(EXERCISE AIM)
In the data below, find the line that contains "hence — with" and the line that contains "(b) the cluster-set". Copy both, plus every line between them, exactly.
*** RECORDS TO PROCESS Section Begins ***
import Summits.CriticalPhenomena.CardyFormulaZ2.Theorems.CardyAnchoredRigiditySubseqCardyJointLimitCluster

/-!
# Dilation rigidity of a unique limit / a unique cluster point of the bond-`ℤ²` crossing probabilities
# (crux `SubseqCardy`, stmt-CriticalPhenomena-5768, line `registered`, lead c4)

Route `CardyAnchoredRigidity` (decl shared with `CardyLocalRigidity`), sub-problem `CardyFormulaZ2`.
Part 2 of the structure theory of joint sequential limits
(`CardyAnchoredRigiditySubseqCardyJointLimitSymmetry`) proved DILATION INTERTWINING
(`JointLimit.tendsto_dilate`): if `g` is the joint limit of the crossing probabilities along the mesh
sequence `u n → 0⁺`, then `R ↦ g (c·R)` is the joint limit along `u n / c`. So the FAMILY of joint
sequential limits — equivalently (part 4, `clusterPt_iff_jointLimit`) the cluster set
`Λ' = {g | MapClusterPt g (𝓝[>] 0) (fun δ R ↦ bondDomainCrossingProb R δ)}` of the crossing-function
path (`ClusterPt.map_dilate_mem`) — is dilation invariant, while dilation covariance of ONE limit,
`g (c·R) = g R`, is the open heart of stub S2 `stub_limitConformal` (item stmt-8266).

This file records the two rigidity corollaries of the intertwining:

* `limit_dilationInvariant_of_tendsto` — (a) if the FULL limit `δ → 0⁺` of
  `bondDomainCrossingProb R δ` exists for every conformal rectangle `R`, then it is dilation invariant.
  Relevant to route `CardyUniqueLimit`: existence of the limit alone already gives scale invariance,
  hence — with the translation / `D₄` invariance of part 2 and the DKKMO rotation invariance of part 3 —
  full similarity invariance of the limit; what stays open on that route is the Möbius / inversion
  step (barrier `ScaleCovarianceNotMoebius`).
* `clusterPt_dilationInvariant_of_subsingleton` — (b) the cluster-set form: if `Λ'` has at most one
  point, its point is dilation invariant.

Both are one-line consequences of `JointLimit.tendsto_dilate`, `JointLimit.tendsto_div_const`,
`ClusterPt.map_dilate_mem` and uniqueness of limits in `ℝ`.

References: O. Schramm, S. Smirnov, Ann. Probab. 39 (2011) §1.3, §5 (scaling limits of crossing
probabilities along subsequences); G. Grimmett, *Percolation* (1999) §1.6.
-/

noncomputable section

namespace Summit.CriticalPhenomena.CardyFormulaZ2.Cruxes.SubseqCardy.Birth

open Set Filter Topology
open Literature.Probability.RandomPlanarGeometry (ConformalRectangle)
open Literature.Probability.Percolation (bondDomainCrossingProb)

namespace JointLimit

/-- A full limit `δ → 0⁺` is in particular the joint sequential limit along the mesh sequence
`1 / (n+1)`, and along it the dilated functional `R ↦ g (c·R)` has the same limit as `g`. [folklore] -/
theorem map_dilate_of_tendsto {g : ConformalRectangle → ℝ}
    (hg : ∀ R : ConformalRectangle,
      Tendsto (fun δ : ℝ => bondDomainCrossingProb R δ) (𝓝[>] (0 : ℝ)) (𝓝 (g R)))
    (R : ConformalRectangle) {c : ℝ} (hc : 0 < c) (T : ℂ ≃ₜ ℂ) (hT : ∀ z : ℂ, T z = (c : ℂ) * z) :
    g (R.map T) = g R := by
  -- the mesh sequence `u n = 1/(n+1) → 0⁺`, along which the joint limit is `g`
  have hu : Tendsto (fun n : ℕ => 1 / ((id n : ℝ) + 1)) atTop (𝓝[>] (0 : ℝ)) :=
    tendsto_one_div_strictMono_add_one_nhdsWithin_Ioi strictMono_id
  have hgu : ∀ R' : ConformalRectangle,
      Tendsto (fun n : ℕ => bondDomainCrossingProb R' (1 / ((id n : ℝ) + 1))) atTop (𝓝 (g R')) :=
    fun R' => (hg R').comp hu
  -- along `u n / c` the crossing probabilities of `R` tend both to `g (c·R)` (intertwining) and to
  -- `g R` (full limit along a sequence tending to `0⁺`)
  have h₁ : Tendsto (fun n : ℕ => bondDomainCrossingProb R (1 / ((id n : ℝ) + 1) / c)) atTop
      (𝓝 (g (R.map T))) := tendsto_dilate hgu hc T hT R
  have h₂ : Tendsto (fun n : ℕ => bondDomainCrossingProb R (1 / ((id n : ℝ) + 1) / c)) atTop
      (𝓝 (g R)) := (hg R).comp (tendsto_div_const hu hc)
  exact tendsto_nhds_unique h₁ h₂

end JointLimit

namespace ClusterPt

/-- If the cluster set `Λ'` of the crossing-function path has at most one point, then its point is
dilation invariant (`Λ'` is dilation invariant, `ClusterPt.map_dilate_mem`). [folklore] -/
theorem map_dilate_of_subsingleton
    (huniq : ∀ g g' : ConformalRectangle → ℝ,
      MapClusterPt g (𝓝[>] (0 : ℝ)) (fun (δ : ℝ) (R : ConformalRectangle) => bondDomainCrossingProb R δ) →
      MapClusterPt g' (𝓝[>] (0 : ℝ)) (fun (δ : ℝ) (R : ConformalRectangle) => bondDomainCrossingProb R δ) →
      g = g')
    {g : ConformalRectangle → ℝ}
    (hg : MapClusterPt g (𝓝[>] (0 : ℝ)) (fun (δ : ℝ) (R : ConformalRectangle) => bondDomainCrossingProb R δ))
    (R : ConformalRectangle) {c : ℝ} (hc : 0 < c) (T : ℂ ≃ₜ ℂ) (hT : ∀ z : ℂ, T z = (c : ℂ) * z) :
    g (R.map T) = g R :=
  congrFun (huniq (fun R' => g (R'.map T)) g (map_dilate_mem hg hc T hT) hg) R

end ClusterPt

/-- **Registered sub-goal `limit_dilationInvariant_of_tendsto` (line `registered`, lead c4) — a full
limit is dilation invariant**: if for every conformal rectangle `R` the bond-`ℤ²` crossing probability
`bondDomainCrossingProb R δ` converges as `δ → 0⁺`, to `g R`, then `g (c·R) = g R` for every `c > 0`
(here `T` is the dilation `z ↦ c z` as a plane homeomorphism). Existence of the scaling limit alone
forces scale invariance. [folklore] -/
theorem limit_dilationInvariant_of_tendsto : ∀ g : Literature.Probability.RandomPlanarGeometry.ConformalRectangle → ℝ, (∀ R : Literature.Probability.RandomPlanarGeometry.ConformalRectangle, Filter.Tendsto (fun δ : ℝ => Literature.Probability.Percolation.bondDomainCrossingProb R δ) (nhdsWithin (0 : ℝ) (Set.Ioi 0)) (nhds (g R))) → ∀ (R : Literature.Probability.RandomPlanarGeometry.ConformalRectangle) (c : ℝ), 0 < c → ∀ T : ℂ ≃ₜ ℂ, (∀ z : ℂ, T z = (c : ℂ) * z) → g (R.map T) = g R :=
  fun _ hg R _ hc T hT => JointLimit.map_dilate_of_tendsto hg R hc T hT

/-- **Registered sub-goal `clusterPt_dilationInvariant_of_subsingleton` (line `registered`, lead c4) —
a unique cluster point is dilation invariant**: if the cluster set, as `δ → 0⁺`, of the
crossing-function path `δ ↦ (R ↦ bondDomainCrossingProb R δ)` in the product space
`ConformalRectangle → ℝ` has at most one point, then every cluster point `g` satisfies
`g (c·R) = g R` for every `c > 0`. [folklore] -/
theorem clusterPt_dilationInvariant_of_subsingleton : (∀ g g' : Literature.Probability.RandomPlanarGeometry.ConformalRectangle → ℝ, MapClusterPt g (nhdsWithin (0 : ℝ) (Set.Ioi 0)) (fun (δ : ℝ) (R : Literature.Probability.RandomPlanarGeometry.ConformalRectangle) => Literature.Probability.Percolation.bondDomainCrossingProb R δ) → MapClusterPt g' (nhdsWithin (0 : ℝ) (Set.Ioi 0)) (fun (δ : ℝ) (R : Literature.Probability.RandomPlanarGeometry.ConformalRectangle) => Literature.Probability.Percolation.bondDomainCrossingProb R δ) → g = g') → ∀ g : Literature.Probability.RandomPlanarGeometry.ConformalRectangle → ℝ, MapClusterPt g (nhdsWithin (0 : ℝ) (Set.Ioi 0)) (fun (δ : ℝ) (R : Literature.Probability.RandomPlanarGeometry.ConformalRectangle) => Literature.Probability.Percolation.bondDomainCrossingProb R δ) → ∀ (R : Literature.Probability.RandomPlanarGeometry.ConformalRectangle) (c : ℝ), 0 < c → ∀ T : ℂ ≃ₜ ℂ, (∀ z : ℂ, T z = (c : ℂ) * z) → g (R.map T) = g R :=
  fun huniq _ hg R _ hc T hT => ClusterPt.map_dilate_of_subsingleton huniq hg R hc T hT

end Summit.CriticalPhenomena.CardyFormulaZ2.Cruxes.SubseqCardy.Birth

end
*** RECORDS TO PROCESS Section Ends ***
(RESPONSE)
  hence — with the translation / `D₄` invariance of part 2 and the DKKMO rotation invariance of part 3 —
  full similarity invariance of the limit; what stays open on that route is the Möbius / inversion
  step (barrier `ScaleCovarianceNotMoebius`).
* `clusterPt_dilationInvariant_of_subsingleton` — (b) the cluster-set form: if `Λ'` has at most one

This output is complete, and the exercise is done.